## [About this exercise]
The answer required is how many lines of the following entries contain the word "Finset", with no other words.

+++ Material to process

import Summits.Ventures.Crystal3D.Theorems.StickyWulffConstantPolycrystalWulffBoundPerSelf
import Literature.Analysis.Convexity.BrunnMinkowski

/-!
# `PolycrystalWulffBound`, line `PolyDensity`: the PIECEWISE Brunn–Minkowski chimera lower bound
# («sorted targets»; crux `stmt-Ventures-19482`)

Route `StickyWulffConstant` of the venture `Summits/Ventures/Crystal3D`, second prover lane (poly-p2,
gen 12).  The Brunn–Minkowski route to the polycrystal Wulff bound (`rung_basalLamellar`, gen 3) needs,
for a texture with grains `G_f` and bodies `K_f` (all of volume `κ`, here `κ = 32`), the chimera lower
bound `(|E'|^{1/3} + r·κ^{1/3})³ ≤ |⋃_f (G_f + r·K_f)|`.  This file isolates the one abstract mechanism
behind every such bound that uses NO wall budget — a discrete Knothe map:

* `piecewise_chimera_lower` — if every grain `G_f` (open, pairwise disjoint, `V = |⋃ G_f| ∈ (0, ∞)`) is
  given a measurable TARGET `T_f` (think `T_f ⊆ K_f`) of volume `≥ κ·|G_f|/V` (PROPORTIONAL targets) and
  the swollen pieces `G_f + r·T_f` are PAIRWISE DISJOINT and contained in `U`, then
  `|⋃ G_f|^{1/3} + r·κ^{1/3} ≤ |U|^{1/3}`.
  Proof: the tree's Brunn–Minkowski inequality (`Literature.Analysis.Convexity.brunnMinkowski_pow`) piece
  by piece gives `|G_f + r·T_f| ≥ (|G_f|^{1/3} + r(κ|G_f|/V)^{1/3})³ = |G_f|·(1 + r(κ/V)^{1/3})³`, and the
  sum over `f` is EXACTLY `V(1 + r(κ/V)^{1/3})³ = (V^{1/3} + r·κ^{1/3})³`.

All the geometry of a concrete rung goes into manufacturing the targets (quantile slabs / caps of the
bodies along the wall normals) and proving the disjointness of the swollen pieces (sorted height ranges);
see `…TwinCapsChimera.lean` (separated twin caps about different axes).  Separated grains need nothing
(superadditivity is built in: far-apart pieces are disjoint for small `r` whatever the targets).
* `chimera_lower_of_piece_bounds` (appended) — the same summation with the per-piece volume bounds as
  hypotheses (docking form: a «super-piece» treated by another engine, e.g. a slide chimera confined to a
  sorted height window, contributes its own bound).
WHAT THIS IS NOT: a perimeter statement; no rung by itself; the crux is not claimed.
-/

noncomputable section

open scoped BigOperators InnerProductSpace ENNReal Pointwise
open MeasureTheory Set

namespace Summit.Ventures.Crystal3D.Theorems

/-- **Piecewise Brunn–Minkowski chimera lower bound (sorted proportional targets).**  Let `G_f`
(`f : ι`, finite) be open, pairwise disjoint, with `0 < |⋃ G_f| < ∞`; let `κ > 0`, `r > 0`, and let the
measurable targets `T_f` have volume `≥ κ·|G_f| / |⋃ G_f|`.  If the swollen pieces `G_f + r·T_f` are
pairwise disjoint subsets of `U`, then `|⋃ G_f|^{1/3} + r·κ^{1/3} ≤ |U|^{1/3}`. -/
theorem piecewise_chimera_lower {ι : Type*} [Fintype ι] (G T : ι → Set (EuclideanSpace ℝ (Fin 3))) {κ : ℝ} (hκ : 0 < κ)
    (hGo : ∀ f, IsOpen (G f)) (hTm : ∀ f, MeasurableSet (T f))
    (hdisjG : Pairwise fun f g => Disjoint (G f) (G g))
    (h0 : volume (⋃ f, G f) ≠ 0) (htop : volume (⋃ f, G f) ≠ ⊤) {r : ℝ} (hr : 0 < r)
    (hT : ∀ f, ENNReal.ofReal (κ * ((volume (G f)).toReal / (volume (⋃ f, G f)).toReal)) ≤
      volume (T f))
    (hdisj : Pairwise fun f g => Disjoint (G f + r • T f) (G g + r • T g))
    {U : Set (EuclideanSpace ℝ (Fin 3))} (hsub : ∀ f, G f + r • T f ⊆ U) :
    volume (⋃ f, G f) ^ ((3 : ℕ)⁻¹ : ℝ) + ENNReal.ofReal r * (ENNReal.ofReal κ) ^ ((3 : ℕ)⁻¹ : ℝ) ≤
      volume U ^ ((3 : ℕ)⁻¹ : ℝ) := by
  classical
  have hGm : ∀ f, MeasurableSet (G f) := fun f => (hGo f).measurableSet
  -- volumes
  set V : ℝ≥0∞ := volume (⋃ f, G f) with hV
  have hVsum : V = ∑ f, volume (G f) := by
    rw [hV, measure_iUnion (fun f g hfg => hdisjG hfg) hGm, tsum_fintype]
  have hGfin : ∀ f, volume (G f) ≠ ⊤ := fun f =>
    (lt_of_le_of_lt (measure_mono (subset_iUnion G f)) htop.lt_top).ne
  set Vr : ℝ := V.toReal with hVr
  set v : ι → ℝ := fun f => (volume (G f)).toReal with hv
  have hv0 : ∀ f, 0 ≤ v f := fun f => ENNReal.toReal_nonneg
  have hVr_eq : Vr = ∑ f, v f := by
    rw [hVr, hVsum, ENNReal.toReal_sum fun f _ => hGfin f]
  have hVr0 : 0 < Vr := ENNReal.toReal_pos h0 htop
  -- the exponent and the common dilation factor
  have hn3 : (3 : ℕ) ≠ 0 := by norm_num
  set θ : ℝ := ((3 : ℕ) : ℝ)⁻¹ with hθ
  have hθ0 : 0 < θ := by rw [hθ]; positivity
  set c : ℝ := (κ / Vr) ^ θ with hc
  have hκV : 0 ≤ κ / Vr := div_nonneg hκ.le hVr0.le
  have hc0 : 0 ≤ c := Real.rpow_nonneg hκV _
  -- Brunn–Minkowski piece by piece
  have piece : ∀ f, ENNReal.ofReal (v f * (1 + r * c) ^ 3) ≤ volume (G f + r • T f) := by
    intro f
    by_cases hG0 : volume (G f) = 0
    · have : v f = 0 := by simp only [hv, hG0, ENNReal.toReal_zero]
      rw [this, zero_mul, ENNReal.ofReal_zero]
      exact bot_le
    have hvpos : 0 < v f := ENNReal.toReal_pos hG0 (hGfin f)
    have hGne : (G f).Nonempty := nonempty_of_measure_ne_zero hG0
    have hKpos : 0 < κ * (v f / Vr) := by positivity
    have hTvol : ENNReal.ofReal (κ * (v f / Vr)) ≤ volume (T f) := hT f
    have hTne : (r • T f).Nonempty := by
      have hT0 : volume (T f) ≠ 0 := by
        intro h0'
        rw [h0'] at hTvol
        exact absurd (le_antisymm hTvol bot_le) (ENNReal.ofReal_pos.2 hKpos).ne'
      exact (nonempty_of_measure_ne_zero hT0).smul_set
    set a : ℝ := v f ^ θ with ha
    set b : ℝ := r * (κ * (v f / Vr)) ^ θ with hb
    have ha0 : 0 ≤ a := Real.rpow_nonneg (hv0 f) _
    have hb0 : 0 ≤ b := mul_nonneg hr.le (Real.rpow_nonneg hKpos.le _)
    have ha3 : a ^ 3 = v f := by rw [ha, hθ]; exact Real.rpow_inv_natCast_pow (hv0 f) hn3
    have hb3 : b ^ 3 = r ^ 3 * (κ * (v f / Vr)) := by
      rw [hb, mul_pow, hθ, Real.rpow_inv_natCast_pow hKpos.le hn3]
    have hvA : ENNReal.ofReal (a ^ 3) ≤ volume (G f) := by
      rw [ha3, hv, ENNReal.ofReal_toReal (hGfin f)]
    have hvB : ENNReal.ofReal (b ^ 3) ≤ volume (r • T f) := by
      rw [hb3, Measure.addHaar_smul, finrank_euclideanSpace, Fintype.card_fin,
        abs_of_pos (pow_pos hr 3), ENNReal.ofReal_mul (pow_nonneg hr.le 3)]
      gcongr
    have hBM := Literature.Analysis.Convexity.brunnMinkowski_pow (n := 3) (hGm f)
      ((hTm f).const_smul₀ r) ((hGo f).add_right).measurableSet hGne hTne ha0 hb0 hvA hvB
    have hab : (a + b) ^ 3 = v f * (1 + r * c) ^ 3 := by
      have h1 : b = a * (r * c) := by
        rw [hb, ha, hc, show κ * (v f / Vr) = v f * (κ / Vr) by ring, Real.mul_rpow (hv0 f) hκV]
        ring
      rw [h1, show a + a * (r * c) = a * (1 + r * c) by ring, mul_pow, ha3]
    rw [← hab]
    exact hBM
  -- add up over the disjoint pieces
  have hsum : ENNReal.ofReal (Vr * (1 + r * c) ^ 3) ≤ volume U := by
    have h1c : 0 ≤ (1 + r * c) ^ 3 := pow_nonneg (by positivity) 3
    have hpm : ∀ f, MeasurableSet (G f + r • T f) := fun f => ((hGo f).add_right).measurableSet
    calc ENNReal.ofReal (Vr * (1 + r * c) ^ 3)
        = ENNReal.ofReal (∑ f, v f * (1 + r * c) ^ 3) := by rw [hVr_eq, Finset.sum_mul]
      _ = ∑ f, ENNReal.ofReal (v f * (1 + r * c) ^ 3) :=
          ENNReal.ofReal_sum_of_nonneg fun f _ => mul_nonneg (hv0 f) h1c
      _ ≤ ∑ f, volume (G f + r • T f) := Finset.sum_le_sum fun f _ => piece f
      _ = volume (⋃ f, (G f + r • T f)) := by
          rw [measure_iUnion (fun f g hfg => hdisj hfg) hpm, tsum_fintype]
      _ ≤ volume U := measure_mono (iUnion_subset hsub)
  -- `Vr·(1 + r c)³ = (Vr^{1/3} + r·κ^{1/3})³`, then cube roots
  set x : ℝ := Vr ^ θ with hx
  set y : ℝ := r * κ ^ θ with hy
  have hx0 : 0 ≤ x := Real.rpow_nonneg hVr0.le _
  have hy0 : 0 ≤ y := mul_nonneg hr.le (Real.rpow_nonneg hκ.le _)
  have hx3 : x ^ 3 = Vr := by rw [hx, hθ]; exact Real.rpow_inv_natCast_pow hVr0.le hn3
  have hxc : x * c = κ ^ θ := by
    rw [hx, hc, ← Real.mul_rpow hVr0.le hκV, mul_div_cancel₀ _ hVr0.ne']
  have hcube : Vr * (1 + r * c) ^ 3 = (x + y) ^ 3 := by
    rw [← hx3, ← mul_pow]
    congr 1
    rw [hy, ← hxc]; ring
  rw [hcube] at hsum
  have hroot := ENNReal.rpow_le_rpow hsum hθ0.le
  rw [ENNReal.ofReal_rpow_of_nonneg (pow_nonneg (add_nonneg hx0 hy0) _) hθ0.le, hθ,
    Real.pow_rpow_inv_natCast (add_nonneg hx0 hy0) hn3, ENNReal.ofReal_add hx0 hy0] at hroot
  have hX : ENNReal.ofReal x = V ^ θ := by
    rw [hx, ← ENNReal.ofReal_rpow_of_nonneg hVr0.le hθ0.le, hVr, ENNReal.ofReal_toReal htop]
  have hY : ENNReal.ofReal y = ENNReal.ofReal r * ENNReal.ofReal κ ^ θ := by
    rw [hy, ENNReal.ofReal_mul hr.le, ENNReal.ofReal_rpow_of_nonneg hκ.le hθ0.le]
  rw [hX, hY] at hroot
  exact hroot


/-- **Chimera lower bound from PER-PIECE bounds** (docking form of `piecewise_chimera_lower`): if the
pieces have volumes `v f ≥ 0` with `Σ v f = |E'|`, `0 < |E'| < ∞`, and pairwise disjoint measurable sets
`S f ⊆ U` satisfy `|S f| ≥ (v_f^{1/3} + r·(κ v_f/|E'|)^{1/3})³` (the sorted Brunn–Minkowski bound of a
piece — or ANY engine's bound for a «super-piece», e.g. a slide chimera confined to a height window),
then `|E'|^{1/3} + r·κ^{1/3} ≤ |U|^{1/3}`.  The algebra is the same exact summation. -/
theorem chimera_lower_of_piece_bounds {ι : Type*} [Fintype ι] (v : ι → ℝ) (hv0 : ∀ f, 0 ≤ v f)
    {V : ℝ≥0∞} (h0 : V ≠ 0) (htop : V ≠ ⊤) (hVsum : V.toReal = ∑ f, v f) {κ r : ℝ} (hκ : 0 < κ)
    (hr : 0 < r) (S : ι → Set (EuclideanSpace ℝ (Fin 3))) (hSm : ∀ f, MeasurableSet (S f))
    (hdisj : Pairwise fun f g => Disjoint (S f) (S g)) {U : Set (EuclideanSpace ℝ (Fin 3))}
    (hsub : ∀ f, S f ⊆ U)
    (hbound : ∀ f, ENNReal.ofReal ((v f ^ ((3 : ℕ)⁻¹ : ℝ) +
        r * (κ * (v f / V.toReal)) ^ ((3 : ℕ)⁻¹ : ℝ)) ^ 3) ≤ volume (S f)) :
    V ^ ((3 : ℕ)⁻¹ : ℝ) + ENNReal.ofReal r * (ENNReal.ofReal κ) ^ ((3 : ℕ)⁻¹ : ℝ) ≤
      volume U ^ ((3 : ℕ)⁻¹ : ℝ) := by
  classical
  set Vr : ℝ := V.toReal with hVr
  have hVr0 : 0 < Vr := ENNReal.toReal_pos h0 htop
  have hn3 : (3 : ℕ) ≠ 0 := by norm_num
  set θ : ℝ := ((3 : ℕ) : ℝ)⁻¹ with hθ
  have hθ0 : 0 < θ := by rw [hθ]; positivity
  set c : ℝ := (κ / Vr) ^ θ with hc
  have hκV : 0 ≤ κ / Vr := div_nonneg hκ.le hVr0.le
  have hc0 : 0 ≤ c := Real.rpow_nonneg hκV _
  -- per piece: `(v^{1/3} + r(κ v/V)^{1/3})³ = v (1 + r c)³`
  have hpiece : ∀ f, (v f ^ θ + r * (κ * (v f / Vr)) ^ θ) ^ 3 = v f * (1 + r * c) ^ 3 := by
    intro f
    have h1 : r * (κ * (v f / Vr)) ^ θ = v f ^ θ * (r * c) := by
      rw [hc, show κ * (v f / Vr) = v f * (κ / Vr) by ring, Real.mul_rpow (hv0 f) hκV]; ring
    rw [h1, show v f ^ θ + v f ^ θ * (r * c) = v f ^ θ * (1 + r * c) by ring, mul_pow, hθ,
      Real.rpow_inv_natCast_pow (hv0 f) hn3]
  have hsum : ENNReal.ofReal (Vr * (1 + r * c) ^ 3) ≤ volume U := by
    have h1c : 0 ≤ (1 + r * c) ^ 3 := pow_nonneg (by positivity) 3
    calc ENNReal.ofReal (Vr * (1 + r * c) ^ 3)
        = ENNReal.ofReal (∑ f, v f * (1 + r * c) ^ 3) := by rw [hVsum, Finset.sum_mul]
      _ = ∑ f, ENNReal.ofReal (v f * (1 + r * c) ^ 3) :=
          ENNReal.ofReal_sum_of_nonneg fun f _ => mul_nonneg (hv0 f) h1c
      _ ≤ ∑ f, volume (S f) := Finset.sum_le_sum fun f _ => by rw [← hpiece f]; exact hbound f
      _ = volume (⋃ f, S f) := by rw [measure_iUnion (fun f g hfg => hdisj hfg) hSm, tsum_fintype]
      _ ≤ volume U := measure_mono (iUnion_subset hsub)
  set x : ℝ := Vr ^ θ with hx
  set y : ℝ := r * κ ^ θ with hy
  have hx0 : 0 ≤ x := Real.rpow_nonneg hVr0.le _
  have hy0 : 0 ≤ y := mul_nonneg hr.le (Real.rpow_nonneg hκ.le _)
  have hx3 : x ^ 3 = Vr := by rw [hx, hθ]; exact Real.rpow_inv_natCast_pow hVr0.le hn3
  have hxc : x * c = κ ^ θ := by
    rw [hx, hc, ← Real.mul_rpow hVr0.le hκV, mul_div_cancel₀ _ hVr0.ne']
  have hcube : Vr * (1 + r * c) ^ 3 = (x + y) ^ 3 := by
    rw [← hx3, ← mul_pow]
    congr 1
    rw [hy, ← hxc]; ring
  rw [hcube] at hsum
  have hroot := ENNReal.rpow_le_rpow hsum hθ0.le
  rw [ENNReal.ofReal_rpow_of_nonneg (pow_nonneg (add_nonneg hx0 hy0) _) hθ0.le, hθ,
    Real.pow_rpow_inv_natCast (add_nonneg hx0 hy0) hn3, ENNReal.ofReal_add hx0 hy0] at hroot
  have hX : ENNReal.ofReal x = V ^ θ := by
    rw [hx, ← ENNReal.ofReal_rpow_of_nonneg hVr0.le hθ0.le, hVr, ENNReal.ofReal_toReal htop]
  have hY : ENNReal.ofReal y = ENNReal.ofReal r * ENNReal.ofReal κ ^ θ := by
    rw [hy, ENNReal.ofReal_mul hr.le, ENNReal.ofReal_rpow_of_nonneg hκ.le hθ0.le]
  rw [hX, hY] at hroot
  exact hroot

end Summit.Ventures.Crystal3D.Theorems

end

++++++

## [Your solution]
4